### YOUR INSTRUCTIONS
Searching the material below, find each line that includes the word "UnramifiedPrimaryVanishing", and copy it.
-- RECORDS SHOWN follows --
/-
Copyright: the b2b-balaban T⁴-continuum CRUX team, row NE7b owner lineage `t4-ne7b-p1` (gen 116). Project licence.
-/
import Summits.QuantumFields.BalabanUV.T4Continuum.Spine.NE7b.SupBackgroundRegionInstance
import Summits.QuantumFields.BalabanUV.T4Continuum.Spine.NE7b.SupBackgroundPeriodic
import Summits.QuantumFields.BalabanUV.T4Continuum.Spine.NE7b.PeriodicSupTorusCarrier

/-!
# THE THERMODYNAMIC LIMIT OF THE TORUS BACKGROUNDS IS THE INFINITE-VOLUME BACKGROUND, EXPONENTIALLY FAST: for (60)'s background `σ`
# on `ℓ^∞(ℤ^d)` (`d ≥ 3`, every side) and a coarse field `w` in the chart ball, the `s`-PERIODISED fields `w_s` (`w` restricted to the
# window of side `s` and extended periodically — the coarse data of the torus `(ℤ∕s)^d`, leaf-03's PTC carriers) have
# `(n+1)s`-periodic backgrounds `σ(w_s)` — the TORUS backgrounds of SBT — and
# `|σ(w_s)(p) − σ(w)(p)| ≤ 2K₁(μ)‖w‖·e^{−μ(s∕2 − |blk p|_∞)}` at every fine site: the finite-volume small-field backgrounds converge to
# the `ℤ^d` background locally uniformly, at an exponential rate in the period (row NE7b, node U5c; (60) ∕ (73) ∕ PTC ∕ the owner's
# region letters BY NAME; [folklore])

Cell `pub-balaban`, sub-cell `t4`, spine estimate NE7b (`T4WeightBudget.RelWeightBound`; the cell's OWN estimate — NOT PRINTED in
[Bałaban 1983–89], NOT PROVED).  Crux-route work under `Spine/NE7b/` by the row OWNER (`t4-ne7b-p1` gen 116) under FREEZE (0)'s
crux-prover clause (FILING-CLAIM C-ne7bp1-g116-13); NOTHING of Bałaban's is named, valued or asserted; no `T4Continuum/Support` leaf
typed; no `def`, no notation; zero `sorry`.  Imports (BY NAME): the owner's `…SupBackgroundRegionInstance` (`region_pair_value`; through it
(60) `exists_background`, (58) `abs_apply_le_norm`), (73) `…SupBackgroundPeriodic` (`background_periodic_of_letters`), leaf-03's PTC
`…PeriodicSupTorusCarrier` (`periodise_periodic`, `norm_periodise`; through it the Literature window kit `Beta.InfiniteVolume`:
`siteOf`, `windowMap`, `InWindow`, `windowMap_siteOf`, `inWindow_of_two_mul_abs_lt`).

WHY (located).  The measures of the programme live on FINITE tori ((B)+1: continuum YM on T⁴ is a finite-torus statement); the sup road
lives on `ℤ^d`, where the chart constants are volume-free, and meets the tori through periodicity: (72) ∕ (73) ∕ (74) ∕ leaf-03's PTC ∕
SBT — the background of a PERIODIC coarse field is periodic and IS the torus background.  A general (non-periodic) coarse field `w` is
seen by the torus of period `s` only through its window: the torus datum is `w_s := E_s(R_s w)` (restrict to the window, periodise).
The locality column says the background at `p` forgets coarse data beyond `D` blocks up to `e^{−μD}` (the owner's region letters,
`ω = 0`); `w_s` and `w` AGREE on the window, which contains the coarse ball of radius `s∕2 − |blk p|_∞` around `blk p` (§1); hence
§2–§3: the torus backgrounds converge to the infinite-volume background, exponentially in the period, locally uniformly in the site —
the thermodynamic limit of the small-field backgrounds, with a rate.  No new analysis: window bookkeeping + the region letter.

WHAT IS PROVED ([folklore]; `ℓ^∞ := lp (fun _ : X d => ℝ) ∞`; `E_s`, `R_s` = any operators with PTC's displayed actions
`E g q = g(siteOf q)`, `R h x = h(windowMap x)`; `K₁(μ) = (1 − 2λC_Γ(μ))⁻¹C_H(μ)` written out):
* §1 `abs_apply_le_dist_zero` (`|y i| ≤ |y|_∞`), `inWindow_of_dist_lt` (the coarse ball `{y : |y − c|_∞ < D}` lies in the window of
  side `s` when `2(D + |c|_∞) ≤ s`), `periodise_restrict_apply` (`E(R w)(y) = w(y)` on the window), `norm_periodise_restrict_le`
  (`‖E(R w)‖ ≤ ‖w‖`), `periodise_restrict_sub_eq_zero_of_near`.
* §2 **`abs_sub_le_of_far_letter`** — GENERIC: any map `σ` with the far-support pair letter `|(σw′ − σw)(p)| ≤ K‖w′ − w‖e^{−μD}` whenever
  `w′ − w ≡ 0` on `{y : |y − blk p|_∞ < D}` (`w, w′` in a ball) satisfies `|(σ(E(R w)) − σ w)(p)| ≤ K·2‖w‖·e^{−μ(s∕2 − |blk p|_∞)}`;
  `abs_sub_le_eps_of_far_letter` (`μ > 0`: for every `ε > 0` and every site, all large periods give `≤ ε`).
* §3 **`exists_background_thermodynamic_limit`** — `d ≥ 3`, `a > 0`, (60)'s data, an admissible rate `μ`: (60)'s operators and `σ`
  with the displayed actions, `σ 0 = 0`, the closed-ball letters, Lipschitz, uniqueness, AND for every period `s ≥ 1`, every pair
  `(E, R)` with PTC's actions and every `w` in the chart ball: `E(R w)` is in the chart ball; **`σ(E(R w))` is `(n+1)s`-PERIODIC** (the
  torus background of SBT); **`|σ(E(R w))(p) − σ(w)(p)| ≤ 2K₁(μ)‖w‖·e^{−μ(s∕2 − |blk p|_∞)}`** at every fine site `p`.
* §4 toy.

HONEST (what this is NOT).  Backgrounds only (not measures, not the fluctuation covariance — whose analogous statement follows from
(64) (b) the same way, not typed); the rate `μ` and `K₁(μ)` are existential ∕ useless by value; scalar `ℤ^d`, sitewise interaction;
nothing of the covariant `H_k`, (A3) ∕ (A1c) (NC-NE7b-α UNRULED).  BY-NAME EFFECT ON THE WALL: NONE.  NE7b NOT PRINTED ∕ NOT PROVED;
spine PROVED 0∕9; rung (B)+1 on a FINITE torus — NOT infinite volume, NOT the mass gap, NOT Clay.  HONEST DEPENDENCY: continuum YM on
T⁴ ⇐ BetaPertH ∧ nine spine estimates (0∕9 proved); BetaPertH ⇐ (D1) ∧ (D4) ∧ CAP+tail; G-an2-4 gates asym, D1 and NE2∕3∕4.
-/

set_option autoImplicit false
-- RECORDS SHOWN concluded --
-- RECORDS SHOWN follows --
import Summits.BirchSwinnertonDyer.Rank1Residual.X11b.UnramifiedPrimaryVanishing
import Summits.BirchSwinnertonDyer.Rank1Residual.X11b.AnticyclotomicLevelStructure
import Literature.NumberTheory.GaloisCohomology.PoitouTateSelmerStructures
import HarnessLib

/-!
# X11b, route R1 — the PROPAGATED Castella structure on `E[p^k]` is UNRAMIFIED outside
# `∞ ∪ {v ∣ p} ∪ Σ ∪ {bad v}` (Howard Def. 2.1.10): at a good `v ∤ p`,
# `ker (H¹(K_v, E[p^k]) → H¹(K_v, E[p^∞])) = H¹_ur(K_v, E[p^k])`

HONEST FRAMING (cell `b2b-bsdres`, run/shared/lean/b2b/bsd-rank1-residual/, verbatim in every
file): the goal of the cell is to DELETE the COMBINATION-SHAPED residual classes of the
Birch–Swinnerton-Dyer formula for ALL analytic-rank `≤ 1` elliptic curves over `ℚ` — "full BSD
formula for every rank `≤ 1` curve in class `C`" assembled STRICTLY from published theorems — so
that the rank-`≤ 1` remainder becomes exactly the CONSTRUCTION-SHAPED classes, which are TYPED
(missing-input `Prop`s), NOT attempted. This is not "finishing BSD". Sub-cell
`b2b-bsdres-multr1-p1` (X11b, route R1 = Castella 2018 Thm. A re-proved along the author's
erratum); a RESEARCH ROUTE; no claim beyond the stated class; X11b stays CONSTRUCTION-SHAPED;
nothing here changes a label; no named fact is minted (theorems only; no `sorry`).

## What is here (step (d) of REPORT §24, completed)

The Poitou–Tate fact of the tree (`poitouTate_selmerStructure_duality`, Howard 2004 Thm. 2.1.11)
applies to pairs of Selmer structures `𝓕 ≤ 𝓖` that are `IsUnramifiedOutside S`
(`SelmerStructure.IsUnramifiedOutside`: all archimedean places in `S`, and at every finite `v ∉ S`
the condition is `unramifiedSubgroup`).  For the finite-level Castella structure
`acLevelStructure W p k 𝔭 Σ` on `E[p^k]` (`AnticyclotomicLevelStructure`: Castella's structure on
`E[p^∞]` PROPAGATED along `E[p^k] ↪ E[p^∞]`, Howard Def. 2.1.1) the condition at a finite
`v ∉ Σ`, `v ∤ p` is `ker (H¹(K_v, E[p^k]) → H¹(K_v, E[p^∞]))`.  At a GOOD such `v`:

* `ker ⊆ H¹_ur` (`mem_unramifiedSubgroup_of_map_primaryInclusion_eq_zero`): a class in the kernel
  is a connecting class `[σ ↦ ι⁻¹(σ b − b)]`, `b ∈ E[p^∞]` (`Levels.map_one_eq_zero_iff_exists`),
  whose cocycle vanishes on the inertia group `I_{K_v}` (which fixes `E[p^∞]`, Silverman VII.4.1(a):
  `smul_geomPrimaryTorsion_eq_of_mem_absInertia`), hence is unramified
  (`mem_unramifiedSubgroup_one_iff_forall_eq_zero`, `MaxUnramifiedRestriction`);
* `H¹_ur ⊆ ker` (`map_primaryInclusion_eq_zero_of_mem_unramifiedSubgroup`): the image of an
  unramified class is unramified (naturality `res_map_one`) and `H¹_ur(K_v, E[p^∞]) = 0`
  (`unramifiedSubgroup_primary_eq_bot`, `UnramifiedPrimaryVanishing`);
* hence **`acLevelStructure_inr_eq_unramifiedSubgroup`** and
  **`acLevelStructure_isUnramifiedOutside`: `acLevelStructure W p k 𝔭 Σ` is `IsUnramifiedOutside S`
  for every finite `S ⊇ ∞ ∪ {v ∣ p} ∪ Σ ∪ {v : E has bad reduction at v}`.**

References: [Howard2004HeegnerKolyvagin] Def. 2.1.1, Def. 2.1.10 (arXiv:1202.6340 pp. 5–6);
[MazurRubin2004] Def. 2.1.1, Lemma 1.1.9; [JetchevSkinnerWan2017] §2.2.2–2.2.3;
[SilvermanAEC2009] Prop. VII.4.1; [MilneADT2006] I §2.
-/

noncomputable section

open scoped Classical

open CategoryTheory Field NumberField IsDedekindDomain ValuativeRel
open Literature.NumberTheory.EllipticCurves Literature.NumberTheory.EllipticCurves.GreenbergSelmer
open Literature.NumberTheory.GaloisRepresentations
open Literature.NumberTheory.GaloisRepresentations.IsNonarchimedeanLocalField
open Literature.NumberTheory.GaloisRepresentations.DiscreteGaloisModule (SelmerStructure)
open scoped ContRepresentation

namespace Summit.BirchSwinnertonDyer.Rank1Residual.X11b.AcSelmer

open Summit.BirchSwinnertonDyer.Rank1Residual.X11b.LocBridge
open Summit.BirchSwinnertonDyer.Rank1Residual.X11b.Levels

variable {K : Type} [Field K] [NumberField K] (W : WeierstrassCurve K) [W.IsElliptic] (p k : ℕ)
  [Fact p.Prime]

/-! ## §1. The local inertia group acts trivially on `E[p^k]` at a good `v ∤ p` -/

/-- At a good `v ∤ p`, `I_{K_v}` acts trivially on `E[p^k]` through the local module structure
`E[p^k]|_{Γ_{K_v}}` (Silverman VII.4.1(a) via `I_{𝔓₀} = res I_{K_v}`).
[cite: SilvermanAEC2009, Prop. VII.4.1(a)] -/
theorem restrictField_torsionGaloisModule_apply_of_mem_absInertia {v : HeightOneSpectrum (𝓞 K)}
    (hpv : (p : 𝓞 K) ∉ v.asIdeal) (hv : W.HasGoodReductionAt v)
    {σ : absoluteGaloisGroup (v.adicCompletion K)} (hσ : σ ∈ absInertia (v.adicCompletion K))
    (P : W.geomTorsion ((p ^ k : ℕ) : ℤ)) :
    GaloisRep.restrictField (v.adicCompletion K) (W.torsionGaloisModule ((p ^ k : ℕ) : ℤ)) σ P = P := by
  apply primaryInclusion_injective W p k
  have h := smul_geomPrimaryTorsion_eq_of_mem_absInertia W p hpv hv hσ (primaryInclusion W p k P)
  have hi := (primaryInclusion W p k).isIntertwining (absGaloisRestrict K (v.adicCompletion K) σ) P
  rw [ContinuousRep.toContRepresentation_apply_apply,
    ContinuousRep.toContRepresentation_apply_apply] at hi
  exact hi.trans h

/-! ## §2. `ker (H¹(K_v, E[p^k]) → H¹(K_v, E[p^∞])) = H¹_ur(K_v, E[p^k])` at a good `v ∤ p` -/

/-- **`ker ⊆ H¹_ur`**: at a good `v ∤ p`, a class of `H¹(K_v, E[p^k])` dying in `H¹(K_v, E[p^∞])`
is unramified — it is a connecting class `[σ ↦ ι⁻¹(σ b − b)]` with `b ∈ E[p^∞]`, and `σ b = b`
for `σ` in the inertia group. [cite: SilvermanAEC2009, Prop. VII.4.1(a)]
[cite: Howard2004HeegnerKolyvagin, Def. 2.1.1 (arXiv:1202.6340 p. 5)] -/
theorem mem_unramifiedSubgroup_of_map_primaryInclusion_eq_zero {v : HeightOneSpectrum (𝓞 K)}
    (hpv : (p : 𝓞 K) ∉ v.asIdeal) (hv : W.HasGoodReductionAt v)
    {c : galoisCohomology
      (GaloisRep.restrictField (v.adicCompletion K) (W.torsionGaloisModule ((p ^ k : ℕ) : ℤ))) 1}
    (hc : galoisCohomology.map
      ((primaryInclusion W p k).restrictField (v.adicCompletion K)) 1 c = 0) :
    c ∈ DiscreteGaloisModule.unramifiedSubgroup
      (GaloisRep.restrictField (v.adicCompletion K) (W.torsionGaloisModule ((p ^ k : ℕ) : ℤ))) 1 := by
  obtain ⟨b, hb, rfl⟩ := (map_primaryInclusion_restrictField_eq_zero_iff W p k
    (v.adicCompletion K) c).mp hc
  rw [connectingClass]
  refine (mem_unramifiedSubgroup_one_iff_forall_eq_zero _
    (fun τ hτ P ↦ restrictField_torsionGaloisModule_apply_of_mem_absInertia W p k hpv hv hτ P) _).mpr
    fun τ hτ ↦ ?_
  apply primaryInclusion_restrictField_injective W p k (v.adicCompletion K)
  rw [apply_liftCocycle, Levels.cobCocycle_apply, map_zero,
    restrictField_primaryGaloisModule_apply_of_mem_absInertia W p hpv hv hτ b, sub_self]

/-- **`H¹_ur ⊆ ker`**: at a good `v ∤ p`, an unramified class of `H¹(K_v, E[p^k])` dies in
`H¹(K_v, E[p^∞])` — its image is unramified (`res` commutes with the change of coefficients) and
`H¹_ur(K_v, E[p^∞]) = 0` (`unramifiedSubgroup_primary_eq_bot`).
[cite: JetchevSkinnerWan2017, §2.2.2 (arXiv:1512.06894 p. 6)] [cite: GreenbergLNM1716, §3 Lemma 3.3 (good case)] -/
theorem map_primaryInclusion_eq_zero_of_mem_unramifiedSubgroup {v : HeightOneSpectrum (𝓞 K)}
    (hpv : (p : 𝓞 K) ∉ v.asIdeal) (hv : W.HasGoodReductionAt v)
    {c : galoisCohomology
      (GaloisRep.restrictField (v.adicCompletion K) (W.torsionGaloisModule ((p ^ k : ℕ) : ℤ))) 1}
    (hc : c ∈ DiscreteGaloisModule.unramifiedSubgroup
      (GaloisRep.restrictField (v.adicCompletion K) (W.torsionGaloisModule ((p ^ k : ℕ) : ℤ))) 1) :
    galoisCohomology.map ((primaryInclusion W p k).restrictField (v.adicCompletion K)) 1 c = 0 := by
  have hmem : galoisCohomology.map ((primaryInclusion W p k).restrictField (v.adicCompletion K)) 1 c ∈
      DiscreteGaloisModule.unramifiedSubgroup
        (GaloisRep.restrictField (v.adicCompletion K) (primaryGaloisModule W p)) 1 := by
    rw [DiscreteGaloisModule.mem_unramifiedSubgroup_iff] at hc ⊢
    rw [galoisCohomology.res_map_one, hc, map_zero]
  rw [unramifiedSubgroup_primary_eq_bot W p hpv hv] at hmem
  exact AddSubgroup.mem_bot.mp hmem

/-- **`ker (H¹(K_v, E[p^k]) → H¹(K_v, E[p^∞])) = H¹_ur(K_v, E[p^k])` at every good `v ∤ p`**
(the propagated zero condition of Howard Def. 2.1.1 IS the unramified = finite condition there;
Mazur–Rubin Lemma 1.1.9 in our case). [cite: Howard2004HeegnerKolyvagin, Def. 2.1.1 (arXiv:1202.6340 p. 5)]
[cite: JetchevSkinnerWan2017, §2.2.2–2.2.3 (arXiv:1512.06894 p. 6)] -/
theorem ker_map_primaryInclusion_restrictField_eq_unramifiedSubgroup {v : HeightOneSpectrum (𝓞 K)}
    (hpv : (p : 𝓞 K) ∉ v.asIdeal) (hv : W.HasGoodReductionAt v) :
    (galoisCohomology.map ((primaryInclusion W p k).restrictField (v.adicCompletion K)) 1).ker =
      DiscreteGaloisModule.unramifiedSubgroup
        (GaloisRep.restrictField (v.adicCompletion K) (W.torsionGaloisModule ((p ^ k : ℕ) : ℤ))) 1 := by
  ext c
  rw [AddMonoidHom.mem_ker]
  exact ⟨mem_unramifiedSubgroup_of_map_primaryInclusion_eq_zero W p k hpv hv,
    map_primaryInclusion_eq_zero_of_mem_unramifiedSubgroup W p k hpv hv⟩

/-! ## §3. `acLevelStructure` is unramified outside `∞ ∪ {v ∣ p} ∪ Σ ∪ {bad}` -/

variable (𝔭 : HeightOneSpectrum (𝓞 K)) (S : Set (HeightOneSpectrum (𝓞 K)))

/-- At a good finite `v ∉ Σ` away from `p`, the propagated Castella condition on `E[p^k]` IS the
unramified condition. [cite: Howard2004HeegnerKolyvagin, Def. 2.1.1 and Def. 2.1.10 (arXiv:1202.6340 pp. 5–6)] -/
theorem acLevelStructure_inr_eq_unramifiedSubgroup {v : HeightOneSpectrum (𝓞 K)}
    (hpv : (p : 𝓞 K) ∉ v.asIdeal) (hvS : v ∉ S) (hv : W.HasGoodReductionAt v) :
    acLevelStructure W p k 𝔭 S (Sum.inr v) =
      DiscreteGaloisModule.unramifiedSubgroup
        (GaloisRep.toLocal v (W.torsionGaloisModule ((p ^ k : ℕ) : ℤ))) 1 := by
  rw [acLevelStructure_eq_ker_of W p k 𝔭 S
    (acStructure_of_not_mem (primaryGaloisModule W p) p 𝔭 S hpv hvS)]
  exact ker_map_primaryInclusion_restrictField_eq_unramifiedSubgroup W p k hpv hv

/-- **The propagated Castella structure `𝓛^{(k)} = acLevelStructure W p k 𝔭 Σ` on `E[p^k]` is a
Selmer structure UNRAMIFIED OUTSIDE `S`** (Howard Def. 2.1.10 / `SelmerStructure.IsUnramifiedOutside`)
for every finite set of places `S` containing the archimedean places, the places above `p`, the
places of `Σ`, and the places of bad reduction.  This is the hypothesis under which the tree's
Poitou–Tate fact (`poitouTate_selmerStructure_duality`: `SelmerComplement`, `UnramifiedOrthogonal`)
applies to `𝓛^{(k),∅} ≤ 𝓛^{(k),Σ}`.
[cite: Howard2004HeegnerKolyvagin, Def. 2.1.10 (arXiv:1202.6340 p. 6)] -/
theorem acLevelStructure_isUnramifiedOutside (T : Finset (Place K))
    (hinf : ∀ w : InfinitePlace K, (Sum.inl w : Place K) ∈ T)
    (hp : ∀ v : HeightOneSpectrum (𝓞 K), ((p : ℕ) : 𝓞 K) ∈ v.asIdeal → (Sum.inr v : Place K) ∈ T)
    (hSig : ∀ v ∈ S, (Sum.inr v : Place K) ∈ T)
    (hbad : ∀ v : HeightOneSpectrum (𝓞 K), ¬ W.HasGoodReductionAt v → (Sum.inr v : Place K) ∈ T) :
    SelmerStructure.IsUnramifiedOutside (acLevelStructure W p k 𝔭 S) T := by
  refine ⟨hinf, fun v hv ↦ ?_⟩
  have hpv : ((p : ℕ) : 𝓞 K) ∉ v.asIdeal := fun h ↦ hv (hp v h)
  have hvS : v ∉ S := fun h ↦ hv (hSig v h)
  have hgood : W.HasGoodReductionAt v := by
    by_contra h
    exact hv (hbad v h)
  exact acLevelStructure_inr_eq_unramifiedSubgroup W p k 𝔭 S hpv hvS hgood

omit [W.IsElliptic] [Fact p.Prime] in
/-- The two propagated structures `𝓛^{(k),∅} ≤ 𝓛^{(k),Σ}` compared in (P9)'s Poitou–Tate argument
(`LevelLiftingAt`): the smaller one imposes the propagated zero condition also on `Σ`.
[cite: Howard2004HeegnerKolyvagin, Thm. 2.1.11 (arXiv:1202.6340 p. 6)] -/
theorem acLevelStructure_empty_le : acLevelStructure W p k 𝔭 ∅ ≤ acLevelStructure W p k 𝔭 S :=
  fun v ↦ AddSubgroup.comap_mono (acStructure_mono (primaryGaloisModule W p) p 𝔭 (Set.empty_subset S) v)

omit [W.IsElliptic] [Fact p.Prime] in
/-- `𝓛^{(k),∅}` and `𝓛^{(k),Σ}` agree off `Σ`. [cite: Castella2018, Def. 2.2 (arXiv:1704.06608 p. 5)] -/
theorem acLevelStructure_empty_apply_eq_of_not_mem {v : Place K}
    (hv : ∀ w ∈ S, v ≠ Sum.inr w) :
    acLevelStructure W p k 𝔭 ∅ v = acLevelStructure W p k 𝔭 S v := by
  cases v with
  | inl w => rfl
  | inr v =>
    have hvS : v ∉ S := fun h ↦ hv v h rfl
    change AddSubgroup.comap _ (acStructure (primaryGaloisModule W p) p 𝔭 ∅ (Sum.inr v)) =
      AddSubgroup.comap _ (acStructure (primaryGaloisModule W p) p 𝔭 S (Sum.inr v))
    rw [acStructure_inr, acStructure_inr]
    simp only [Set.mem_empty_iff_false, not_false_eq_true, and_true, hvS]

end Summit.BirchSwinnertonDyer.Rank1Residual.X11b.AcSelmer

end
-- RECORDS SHOWN concluded --
-- RECORDS SHOWN follows --
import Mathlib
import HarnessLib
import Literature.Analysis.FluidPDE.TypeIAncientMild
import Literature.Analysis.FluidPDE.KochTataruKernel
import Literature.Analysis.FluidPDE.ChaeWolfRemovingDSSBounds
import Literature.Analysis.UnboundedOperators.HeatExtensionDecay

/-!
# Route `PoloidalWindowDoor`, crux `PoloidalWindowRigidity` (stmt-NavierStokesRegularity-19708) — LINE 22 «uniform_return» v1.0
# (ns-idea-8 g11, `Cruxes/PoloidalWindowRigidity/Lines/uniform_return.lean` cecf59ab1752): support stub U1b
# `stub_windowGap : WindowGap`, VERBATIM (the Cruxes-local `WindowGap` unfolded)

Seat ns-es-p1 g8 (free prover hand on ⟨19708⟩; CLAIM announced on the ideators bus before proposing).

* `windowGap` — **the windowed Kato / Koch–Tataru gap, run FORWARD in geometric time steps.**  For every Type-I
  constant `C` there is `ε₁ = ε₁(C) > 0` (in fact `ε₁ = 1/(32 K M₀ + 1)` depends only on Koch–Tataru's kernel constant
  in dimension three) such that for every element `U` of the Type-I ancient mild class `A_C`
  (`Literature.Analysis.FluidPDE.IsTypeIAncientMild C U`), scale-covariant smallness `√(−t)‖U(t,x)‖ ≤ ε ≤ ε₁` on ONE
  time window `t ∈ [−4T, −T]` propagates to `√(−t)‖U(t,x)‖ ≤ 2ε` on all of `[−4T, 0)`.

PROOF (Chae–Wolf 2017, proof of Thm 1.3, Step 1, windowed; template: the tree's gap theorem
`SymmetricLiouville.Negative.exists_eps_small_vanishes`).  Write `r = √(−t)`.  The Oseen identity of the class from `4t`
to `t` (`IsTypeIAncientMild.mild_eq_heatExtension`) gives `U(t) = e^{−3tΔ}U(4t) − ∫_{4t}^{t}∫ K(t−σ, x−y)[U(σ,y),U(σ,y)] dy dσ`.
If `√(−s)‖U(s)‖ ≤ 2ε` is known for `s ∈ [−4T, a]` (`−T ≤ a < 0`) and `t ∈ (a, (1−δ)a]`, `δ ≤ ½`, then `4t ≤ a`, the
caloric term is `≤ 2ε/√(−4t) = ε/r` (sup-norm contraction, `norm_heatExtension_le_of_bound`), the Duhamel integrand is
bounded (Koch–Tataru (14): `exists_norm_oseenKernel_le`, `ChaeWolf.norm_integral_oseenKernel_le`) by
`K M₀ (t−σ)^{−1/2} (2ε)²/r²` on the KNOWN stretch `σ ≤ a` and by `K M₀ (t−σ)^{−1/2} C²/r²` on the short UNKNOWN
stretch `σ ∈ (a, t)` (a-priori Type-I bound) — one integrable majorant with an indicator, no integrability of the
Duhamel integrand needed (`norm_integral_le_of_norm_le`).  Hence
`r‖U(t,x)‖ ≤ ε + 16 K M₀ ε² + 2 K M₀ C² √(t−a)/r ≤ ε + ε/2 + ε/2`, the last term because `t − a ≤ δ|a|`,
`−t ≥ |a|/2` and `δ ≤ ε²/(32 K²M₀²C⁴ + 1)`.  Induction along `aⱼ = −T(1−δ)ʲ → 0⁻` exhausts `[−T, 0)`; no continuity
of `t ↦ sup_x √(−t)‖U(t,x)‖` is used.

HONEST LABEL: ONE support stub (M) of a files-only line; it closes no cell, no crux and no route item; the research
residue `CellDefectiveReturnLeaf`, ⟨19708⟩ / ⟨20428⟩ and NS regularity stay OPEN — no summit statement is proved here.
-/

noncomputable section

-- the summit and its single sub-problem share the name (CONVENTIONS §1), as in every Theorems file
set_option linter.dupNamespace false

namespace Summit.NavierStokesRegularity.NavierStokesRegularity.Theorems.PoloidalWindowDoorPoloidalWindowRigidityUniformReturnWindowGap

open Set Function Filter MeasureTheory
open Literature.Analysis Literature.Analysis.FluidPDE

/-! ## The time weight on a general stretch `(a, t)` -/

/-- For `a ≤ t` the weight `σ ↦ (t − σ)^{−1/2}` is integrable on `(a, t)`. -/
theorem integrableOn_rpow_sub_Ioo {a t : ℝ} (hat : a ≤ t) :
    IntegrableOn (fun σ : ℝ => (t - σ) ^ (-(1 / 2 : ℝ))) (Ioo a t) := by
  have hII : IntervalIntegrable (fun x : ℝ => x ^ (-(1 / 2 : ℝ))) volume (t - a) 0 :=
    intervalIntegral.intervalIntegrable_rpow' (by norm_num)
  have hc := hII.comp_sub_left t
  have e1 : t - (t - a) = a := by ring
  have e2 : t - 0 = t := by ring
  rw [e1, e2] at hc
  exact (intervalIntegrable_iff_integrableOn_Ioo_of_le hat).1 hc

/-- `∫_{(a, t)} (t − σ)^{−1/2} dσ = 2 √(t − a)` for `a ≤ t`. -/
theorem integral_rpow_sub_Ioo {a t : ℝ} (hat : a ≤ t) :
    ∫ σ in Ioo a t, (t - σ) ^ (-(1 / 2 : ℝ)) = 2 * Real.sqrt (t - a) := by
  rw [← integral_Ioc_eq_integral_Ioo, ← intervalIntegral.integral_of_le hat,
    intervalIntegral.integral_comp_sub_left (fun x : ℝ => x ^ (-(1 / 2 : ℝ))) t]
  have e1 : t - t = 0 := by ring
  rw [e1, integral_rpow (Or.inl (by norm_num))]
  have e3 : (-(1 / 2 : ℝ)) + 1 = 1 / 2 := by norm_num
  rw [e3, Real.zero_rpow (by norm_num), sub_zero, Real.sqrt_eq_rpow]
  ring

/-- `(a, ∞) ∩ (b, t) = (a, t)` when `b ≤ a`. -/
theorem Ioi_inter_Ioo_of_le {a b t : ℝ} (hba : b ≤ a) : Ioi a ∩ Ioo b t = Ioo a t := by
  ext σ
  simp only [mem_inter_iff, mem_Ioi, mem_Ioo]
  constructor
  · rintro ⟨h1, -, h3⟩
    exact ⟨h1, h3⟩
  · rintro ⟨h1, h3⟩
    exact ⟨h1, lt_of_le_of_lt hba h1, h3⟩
-- RECORDS SHOWN concluded --
### SOLUTION FOR THIS EXERCISE
import Summits.BirchSwinnertonDyer.Rank1Residual.X11b.UnramifiedPrimaryVanishing
  (`unramifiedSubgroup_primary_eq_bot`, `UnramifiedPrimaryVanishing`);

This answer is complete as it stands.